We compared the NGS_SNPAnalyzer with the ngs_backbone pipeline on a Xeon server. Detailed specifications of the Xeon server and the test results are listed in Table 3. The NGS_SNPAnalyzer took 20 h 29 m 23 s from raw reads to variant annotation or visualization, whereas ngs_backbone took 49 h 51 min 12 s on the complete Arabidopsis thaliana genome sequencing data.

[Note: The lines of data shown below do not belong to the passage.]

import Literature.Combinatorics.StablePolynomials.RightHalfPlaneStabilityPreservers
import Literature.Combinatorics.StablePolynomials.KernelForm
import Mathlib.Data.Finset.SymmDiff
import HarnessLib

/-!
# The convolution `f ⋆ g` of weakly Hurwitz stable multi-affine polynomials (Borcea–Brändén II, Theorem 8.7)

J. Borcea, P. Brändén, *The Lee–Yang and Pólya–Schur programs. II.*, Comm. Pure Appl. Math. 62 (2009)
1595–1631 (arXiv:0809.3087), §8.2:

> Closely related to the Schur–Hadamard product is the convolution operator on multi-affine polynomials [COSW]
> defined as follows: if `f(z) = Σ_{S⊆[n]} a(S) z^S` and `g(z) = Σ_{S⊆[n]} b(S) z^S` then
> `(f ⋆ g)(z) = Σ_{S,T ⊆ [n]} a(S) b(T) z^{S Δ T}`, where `S Δ T = (S ∪ T) ∖ (S ∩ T)`. …
>
> **Theorem 8.7.** Let `f, g ∈ ℂ_{(1ⁿ)}[z_1,…,z_n]`. If `f, g` are weakly Hurwitz stable then so is `f ⋆ g` unless
> it is identically zero.
>
> *Proof.* Let `g` be a fixed `H_{π/2}`-stable multi-affine polynomial in `n` variables and let `T` be the linear
> transformation on multi-affine polynomials in `n` variables given by `T(f) = f ⋆ g`. The symbol of `T` … is just
> `iⁿ T[(z+w)^{[n]}] = (z+w)^{[n]} g((1+z_1w_1)/(z_1+w_1), …, (1+z_nw_n)/(z_n+w_n))`. Now if `u, v ∈ H_{π/2}` then also
> `u^{-1}, v^{-1}, u+v ∈ H_{π/2}` hence `(1+uv)/(u+v) = (u+v)^{-1} + (u^{-1}+v^{-1})^{-1} ∈ H_{π/2}`, so that the
> polynomial … is `H_{π/2}`-stable (in `2n` variables). Theorem 3.2 again yields the desired conclusion.

Weak Hurwitz stability is `H_{π/2}`-stability (`IsHThetaStable (π/2)`, non-vanishing when all `Re z_i > 0`,
`isHThetaStable_pi_div_two_iff`). The tree's Theorem 3.2 for `C = H_{π/2}`
(`BorceaBranden_rightHalfPlaneStabilityPreserver_iff`) is stated with the symbol `T[(1+zw)^κ]`
(`boundedDegreeSymbolD`); for `T = (·) ⋆ g` this symbol is `Π_i(1+z_iw_i) · g((z_1+w_1)/(1+z_1w_1),…)`, the same
function up to the factor `(z+w)^{[n]}/(1+zw)^{[n]}` and the inversion `u ↦ u^{-1}` of `H_{π/2}`, and the printed
membership `(1+uv)/(u+v) ∈ H_{π/2}` is used through its inverse.

## Contents

* §1 `convOp b` (the linear operator `z^S ↦ Σ_T b(T) z^{SΔT}`), `multiAffineConv a b` (`f ⋆ g`),
  `convOp_multiAffine`.
* §2 `sum_prod_mul_prod_symmDiff` (`Σ_S w^S z^{SΔT} = Π_{i∈T}(z_i+w_i) Π_{i∉T}(1+z_iw_i)`), `eval_convOp_prod_one_add`
  (the symbol), `re_add_div_one_add_mul_pos` (`(u+v)/(1+uv) ∈ H_{π/2}`),
  `isHThetaStable_boundedDegreeSymbolD_convOp`.
* §3 **`multiAffineConv_weaklyHurwitzStable`** (Theorem 8.7) and its `IsMultiAffine` form
  `IsHThetaStable.multiAffineConv`.

## References

* [BorceaBranden2009II] J. Borcea, P. Brändén, Comm. Pure Appl. Math. 62 (2009) 1595–1631, §8.2 Thm 8.7.
* Y. Choe, J. Oxley, A. Sokal, D. Wagner, *Homogeneous multivariate polynomials with the half-plane property*,
  Adv. Appl. Math. 32 (2004) (the reference [COSW] of [BorceaBranden2009II], where `⋆` and the result originate).
-/

noncomputable section

open MvPolynomial Finset

open scoped symmDiff

namespace Literature.Combinatorics.StablePolynomials

variable {σ : Type*} [Fintype σ] [DecidableEq σ]

/-! ## §1 The convolution operator -/

section Operator

omit [Fintype σ] in
/-- The support of the exponent vector `𝟙_S` is `S`. [cite: BorceaBranden2009, §2.1 (`z^S`)] -/
theorem support_sum_single_one (S : Finset σ) : (∑ i ∈ S, Finsupp.single i 1 : σ →₀ ℕ).support = S := by
  ext j
  rw [Finsupp.mem_support_iff, sum_single_one_apply]
  by_cases h : j ∈ S <;> simp [h]

/-- **The operator `T = (·) ⋆ g`** for `g = Σ_T b(T) z^T`: the linear map `z^s ↦ Σ_T b(T) z^{supp(s) Δ T}` (on
square-free monomials `z^S ↦ Σ_T b(T) z^{SΔT}`, as printed; the values on other monomials are immaterial).
[cite: BorceaBranden2009II, §8.2 proof of Thm. 8.7 ("`T(f) = f ⋆ g`")] -/
def convOp (b : Finset σ → ℂ) : MvPolynomial σ ℂ →ₗ[ℂ] MvPolynomial σ ℂ :=
  (basisMonomials σ ℂ).constr ℂ fun s => ∑ T : Finset σ, b T • ∏ i ∈ s.support ∆ T, X i

/-- `convOp` on a monomial. [cite: BorceaBranden2009II, §8.2 proof of Thm. 8.7] -/
theorem convOp_monomial (b : Finset σ → ℂ) (s : σ →₀ ℕ) (c : ℂ) :
    convOp b (monomial s c) = c • ∑ T : Finset σ, b T • ∏ i ∈ s.support ∆ T, X i := by
  have h : (monomial s c : MvPolynomial σ ℂ) = c • basisMonomials σ ℂ s := by
    rw [coe_basisMonomials, smul_monomial, smul_eq_mul, mul_one]
  rw [h, map_smul, convOp, Module.Basis.constr_basis]

/-- **`T(z^S) = Σ_T b(T) z^{SΔT}`.** [cite: BorceaBranden2009II, §8.2 proof of Thm. 8.7] -/
theorem convOp_prod_X (b : Finset σ → ℂ) (S : Finset σ) :
    convOp b (∏ i ∈ S, X i) = ∑ T : Finset σ, b T • ∏ i ∈ S ∆ T, X i := by
  rw [prod_X_eq_monomial, convOp_monomial, one_smul, support_sum_single_one]

/-- **The convolution `f ⋆ g = Σ_{S,T} a(S) b(T) z^{SΔT}`** of `f = Σ a(S)z^S` and `g = Σ b(T)z^T`.
[cite: BorceaBranden2009II, §8.2 (definition of `f ⋆ g`, after [COSW])] -/
def multiAffineConv (a b : Finset σ → ℂ) : MvPolynomial σ ℂ :=
  ∑ S : Finset σ, ∑ T : Finset σ, (a S * b T) • ∏ i ∈ S ∆ T, X i

/-- `T(f) = f ⋆ g`. [cite: BorceaBranden2009II, §8.2 proof of Thm. 8.7] -/
theorem convOp_multiAffine (a b : Finset σ → ℂ) : convOp b (multiAffine a) = multiAffineConv a b := by
  rw [multiAffine, map_sum, multiAffineConv]
  refine sum_congr rfl fun S _ => ?_
  rw [← smul_eq_C_mul, map_smul, convOp_prod_X, smul_sum]
  exact sum_congr rfl fun T _ => by rw [smul_smul]

end Operator

/-! ## §2 The symbol of `T = (·) ⋆ g` -/

section Symbol

/-- `Π_{i∈S} u_i = Π_i (u_i if i ∈ S else 1)`. [folklore] -/
private theorem prod_mem_eq_prod_univ_ite (S : Finset σ) (u : σ → ℂ) :
    ∏ i ∈ S, u i = ∏ i, if i ∈ S then u i else 1 := by
  rw [prod_ite_mem, univ_inter]

/-- **`Σ_S w^S z^{SΔT} = Π_{i∈T}(z_i + w_i) · Π_{i∉T}(1 + z_i w_i)`** (coordinatewise: for `i ∈ T` the choices
`i ∈ S`/`i ∉ S` contribute `w_i`/`z_i`, for `i ∉ T` they contribute `z_iw_i`/`1`).
[cite: BorceaBranden2009II, §8.2 proof of Thm. 8.7 (computation of the symbol)] -/
theorem sum_prod_mul_prod_symmDiff (T : Finset σ) (z w : σ → ℂ) :
    ∑ S : Finset σ, (∏ i ∈ S, w i) * ∏ i ∈ S ∆ T, z i =
      (∏ i ∈ T, (z i + w i)) * ∏ i ∈ Tᶜ, (1 + z i * w i) := by
  have hprod : (∏ i ∈ T, (z i + w i)) * ∏ i ∈ Tᶜ, (1 + z i * w i) =
      ∏ i, ((if i ∈ T then w i else z i * w i) + (if i ∈ T then z i else 1)) := by
    rw [← prod_mul_prod_compl T (fun i => (if i ∈ T then w i else z i * w i) + (if i ∈ T then z i else 1))]
    congr 1
    · exact prod_congr rfl fun i hi => by simp only [if_pos hi]; ring
    · exact prod_congr rfl fun i hi => by simp only [if_neg (mem_compl.1 hi)]; ring
  rw [hprod, prod_add, powerset_univ]
  refine sum_congr rfl fun S _ => ?_
  rw [← compl_eq_univ_sdiff, prod_mem_eq_prod_univ_ite S, prod_mem_eq_prod_univ_ite (S ∆ T),
    prod_mem_eq_prod_univ_ite S, prod_mem_eq_prod_univ_ite Sᶜ, ← prod_mul_distrib, ← prod_mul_distrib]
  refine prod_congr rfl fun i _ => ?_
  by_cases hS : i ∈ S <;> by_cases hT : i ∈ T <;> simp [hS, hT, mem_symmDiff, mul_comm]

/-- **The symbol of `T = (·) ⋆ g`** in the tree's normalisation:
`T[Π_i(1 + w_i z_i)](z) = Σ_T b(T) Π_{i∈T}(z_i+w_i) Π_{i∉T}(1+z_iw_i)` (`= Π_i(1+z_iw_i) · g((z+w)/(1+zw))`).
[cite: BorceaBranden2009II, §8.2 proof of Thm. 8.7, eq. for `T[(z+w)^{[n]}]`] -/
theorem eval_convOp_prod_one_add (b : Finset σ → ℂ) (z w : σ → ℂ) :
    eval z (convOp b (∏ i, (1 + C (w i) * X i) ^ (fun _ : σ => 1) i)) =
      ∑ T : Finset σ, b T * ((∏ i ∈ T, (z i + w i)) * ∏ i ∈ Tᶜ, (1 + z i * w i)) := by
  have h1 : (∏ i, (1 + C (w i) * X i) ^ (fun _ : σ => 1) i : MvPolynomial σ ℂ) =
      ∑ S : Finset σ, (∏ i ∈ S, w i) • ∏ i ∈ S, X i := by
    simp only [pow_one]
    rw [prod_one_add, powerset_univ]
    refine sum_congr rfl fun S _ => ?_
    rw [prod_mul_distrib, ← map_prod, smul_eq_C_mul]
  rw [h1, map_sum, map_sum]
  simp_rw [map_smul, convOp_prod_X, smul_sum, smul_smul, map_sum, smul_eval, map_prod, eval_X]
  rw [sum_comm]
  refine sum_congr rfl fun T _ => ?_
  rw [← sum_prod_mul_prod_symmDiff T z w, mul_sum]
  exact sum_congr rfl fun S _ => by ring

omit [Fintype σ] [DecidableEq σ] in
/-- `1 + uv ≠ 0` for `u, v ∈ H_{π/2}`. [cite: BorceaBranden2009II, §8.2 proof of Thm. 8.7] -/
theorem one_add_mul_ne_zero_of_re_pos {u v : ℂ} (hu : 0 < u.re) (hv : 0 < v.re) : 1 + u * v ≠ 0 := by
  intro h
  have hu0 : u ≠ 0 := fun h0 => by rw [h0, Complex.zero_re] at hu; exact lt_irrefl _ hu
  have hv' : v = -u⁻¹ := by field_simp; linear_combination h
  have : v.re < 0 := by
    rw [hv', Complex.neg_re, Complex.inv_re, neg_lt_zero]
    exact div_pos hu (Complex.normSq_pos.2 hu0)
  exact lt_asymm this hv

omit [Fintype σ] [DecidableEq σ] in
/-- `Re ζ > 0 ⇒ Re ζ⁻¹ > 0`. [cite: BorceaBranden2009II, §8.2 proof of Thm. 8.7 ("`u^{-1}, v^{-1} ∈ H_{π/2}`")] -/
theorem inv_re_pos_of_re_pos {ζ : ℂ} (h : 0 < ζ.re) : 0 < ζ⁻¹.re := by
  have h0 : ζ ≠ 0 := fun h0 => by rw [h0, Complex.zero_re] at h; exact lt_irrefl _ h
  rw [Complex.inv_re]
  exact div_pos h (Complex.normSq_pos.2 h0)

omit [Fintype σ] [DecidableEq σ] in
/-- **`(u+v)/(1+uv) ∈ H_{π/2}` for `u, v ∈ H_{π/2}`**, via the printed
`(1+uv)/(u+v) = (u+v)^{-1} + (u^{-1}+v^{-1})^{-1} ∈ H_{π/2}` and inversion.
[cite: BorceaBranden2009II, §8.2 proof of Thm. 8.7] -/
theorem re_add_div_one_add_mul_pos {u v : ℂ} (hu : 0 < u.re) (hv : 0 < v.re) :
    0 < ((u + v) / (1 + u * v)).re := by
  have hu0 : u ≠ 0 := fun h0 => by rw [h0, Complex.zero_re] at hu; exact lt_irrefl _ hu
  have hv0 : v ≠ 0 := fun h0 => by rw [h0, Complex.zero_re] at hv; exact lt_irrefl _ hv
  have huv : 0 < (u + v).re := by rw [Complex.add_re]; exact add_pos hu hv
  have huv0 : u + v ≠ 0 := fun h0 => by rw [h0, Complex.zero_re] at huv; exact lt_irrefl _ huv
  have hsum : 0 < ((u + v)⁻¹ + (u⁻¹ + v⁻¹)⁻¹).re := by
    rw [Complex.add_re]
    refine add_pos (inv_re_pos_of_re_pos huv) (inv_re_pos_of_re_pos ?_)
    rw [Complex.add_re]
    exact add_pos (inv_re_pos_of_re_pos hu) (inv_re_pos_of_re_pos hv)
  have h3 : u⁻¹ + v⁻¹ = (u + v) / (u * v) := by
    field_simp
    ring
  have hid : (u + v) / (1 + u * v) = ((u + v)⁻¹ + (u⁻¹ + v⁻¹)⁻¹)⁻¹ := by
    rw [h3, inv_div, inv_eq_one_div (u + v), ← add_div, inv_div]
  rw [hid]
  exact inv_re_pos_of_re_pos hsum

/-- **The symbol of `T = (·) ⋆ g` is weakly Hurwitz stable** (in `2n` variables) for weakly Hurwitz stable
`g = Σ b(T) z^T`. [cite: BorceaBranden2009II, §8.2 proof of Thm. 8.7] -/
theorem isHThetaStable_boundedDegreeSymbolD_convOp {b : Finset σ → ℂ}
    (hg : IsHThetaStable (Real.pi / 2) (multiAffine b)) :
    IsHThetaStable (Real.pi / 2) (boundedDegreeSymbolD (fun _ : σ => 1) (convOp b)) := by
  rw [isHThetaStable_pi_div_two_iff] at hg ⊢
  intro zw hzw
  rw [← Sum.elim_comp_inl_inr zw, eval_boundedDegreeSymbolD, eval_convOp_prod_one_add]
  set z : σ → ℂ := zw ∘ Sum.inl with hz
  set w : σ → ℂ := zw ∘ Sum.inr with hw
  have hzr : ∀ i, 0 < (z i).re := fun i => hzw _
  have hwr : ∀ i, 0 < (w i).re := fun i => hzw _
  have hne : ∀ i, 1 + z i * w i ≠ 0 := fun i => one_add_mul_ne_zero_of_re_pos (hzr i) (hwr i)
  -- factor out `Π_i (1 + z_i w_i)`
  set u : σ → ℂ := fun i => (z i + w i) / (1 + z i * w i) with hu
  have hfac : ∀ T : Finset σ, (∏ i ∈ T, (z i + w i)) * ∏ i ∈ Tᶜ, (1 + z i * w i) =
      (∏ i, (1 + z i * w i)) * ∏ i ∈ T, u i := by
    intro T
    have h1 : ∏ i ∈ T, (z i + w i) = (∏ i ∈ T, (1 + z i * w i)) * ∏ i ∈ T, u i := by
      rw [← prod_mul_distrib]
      exact prod_congr rfl fun i _ => by rw [hu]; exact (mul_div_cancel₀ _ (hne i)).symm
    rw [h1, mul_right_comm, prod_mul_prod_compl]
  simp_rw [hfac]
  have hrw : ∑ T : Finset σ, b T * ((∏ i, (1 + z i * w i)) * ∏ i ∈ T, u i) =
      (∏ i, (1 + z i * w i)) * eval u (multiAffine b) := by
    rw [eval_multiAffine, mul_sum]
    exact sum_congr rfl fun T _ => by ring
  rw [hrw]
  refine mul_ne_zero (prod_ne_zero_iff.2 fun i _ => hne i) (hg u fun i => ?_)
  exact re_add_div_one_add_mul_pos (hzr i) (hwr i)

end Symbol

/-! ## §3 Theorem 8.7 -/

section Theorem

/-- **Borcea–Brändén II, Theorem 8.7** ([COSW]): if `f = Σ a(S)z^S` and `g = Σ b(T)z^T` are weakly Hurwitz stable
(`H_{π/2}`-stable) multi-affine polynomials, then `f ⋆ g = Σ_{S,T} a(S)b(T) z^{SΔT}` is weakly Hurwitz stable unless it
is identically zero. Proof as printed: `T = (·) ⋆ g` has a weakly Hurwitz stable symbol; Theorem 3.2 for `H_{π/2}`
(`BorceaBranden_rightHalfPlaneStabilityPreserver_iff`). [cite: BorceaBranden2009II, §8.2 Thm. 8.7] -/
theorem multiAffineConv_weaklyHurwitzStable {a b : Finset σ → ℂ}
    (hf : IsHThetaStable (Real.pi / 2) (multiAffine a)) (hg : IsHThetaStable (Real.pi / 2) (multiAffine b)) :
    IsHThetaStable (Real.pi / 2) (multiAffineConv a b) ∨ multiAffineConv a b = 0 := by
  rw [← convOp_multiAffine]
  exact (BorceaBranden_rightHalfPlaneStabilityPreserver_iff (fun _ : σ => 1) (convOp b)).2
    (Or.inr (isHThetaStable_boundedDegreeSymbolD_convOp hg)) (multiAffine a) (isMultiAffine_multiAffine a) hf

/-- **Theorem 8.7 for multi-affine `f, g`** given as polynomials (`a(S) = [z^S]f`, `b(T) = [z^T]g`).
[cite: BorceaBranden2009II, §8.2 Thm. 8.7] -/
theorem IsHThetaStable.multiAffineConv {f g : MvPolynomial σ ℂ} (hfm : IsMultiAffine f) (hgm : IsMultiAffine g)
    (hf : IsHThetaStable (Real.pi / 2) f) (hg : IsHThetaStable (Real.pi / 2) g) :
    IsHThetaStable (Real.pi / 2)
        (multiAffineConv (fun S => coeff (∑ i ∈ S, Finsupp.single i 1) f)
          (fun T => coeff (∑ i ∈ T, Finsupp.single i 1) g)) ∨
      multiAffineConv (fun S => coeff (∑ i ∈ S, Finsupp.single i 1) f)
        (fun T => coeff (∑ i ∈ T, Finsupp.single i 1) g) = 0 := by
  refine multiAffineConv_weaklyHurwitzStable ?_ ?_
  · rw [← eq_multiAffine_of_isMultiAffine hfm]; exact hf
  · rw [← eq_multiAffine_of_isMultiAffine hgm]; exact hg

end Theorem

end Literature.Combinatorics.StablePolynomials

end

Table 3 Comparison of performance of pipelines

Conclusion

Thus far, there are several pipelines and visualization tools for NGS data analysis and genome projects. However, most of them are general-purpose and are not customizable for a specific organism. They are not user-friendly and do not integrate all the tools required for genome analysis. The NGS_SNPAnalyzer is a user-friendly software for researchers who are not familiar with the command line interface used in SNP identification from NGS data. Additionally, the NGS_SNPAnalyzer is not OS-dependent because it is implemented using JavaFX. Unlike most open source software for NGS data analysis, the NGS_SNPAnalyzer provides the user with an easy-to-use interface and helps detect variations from the NGS data and explore variants genome-wide. The benchmark test on the complete Arabidopsis thaliana genome sequencing data demonstrated that the overall time consumed by the NGS_SNPAnalyzer was 2.43 times faster than ngs_backbone. In summary, the NGS_SNPAnalyzer shows better performance than other open source tools and provides researchers with an easy-to-use GUI to analyse NGS data.

Outlook

Currently, the NGS_SNPAnalyzer does not provide the user with a multi-sample NGS data analysis. The functionality to allow multi-sample NGS data analysis will be included in the next version of the software.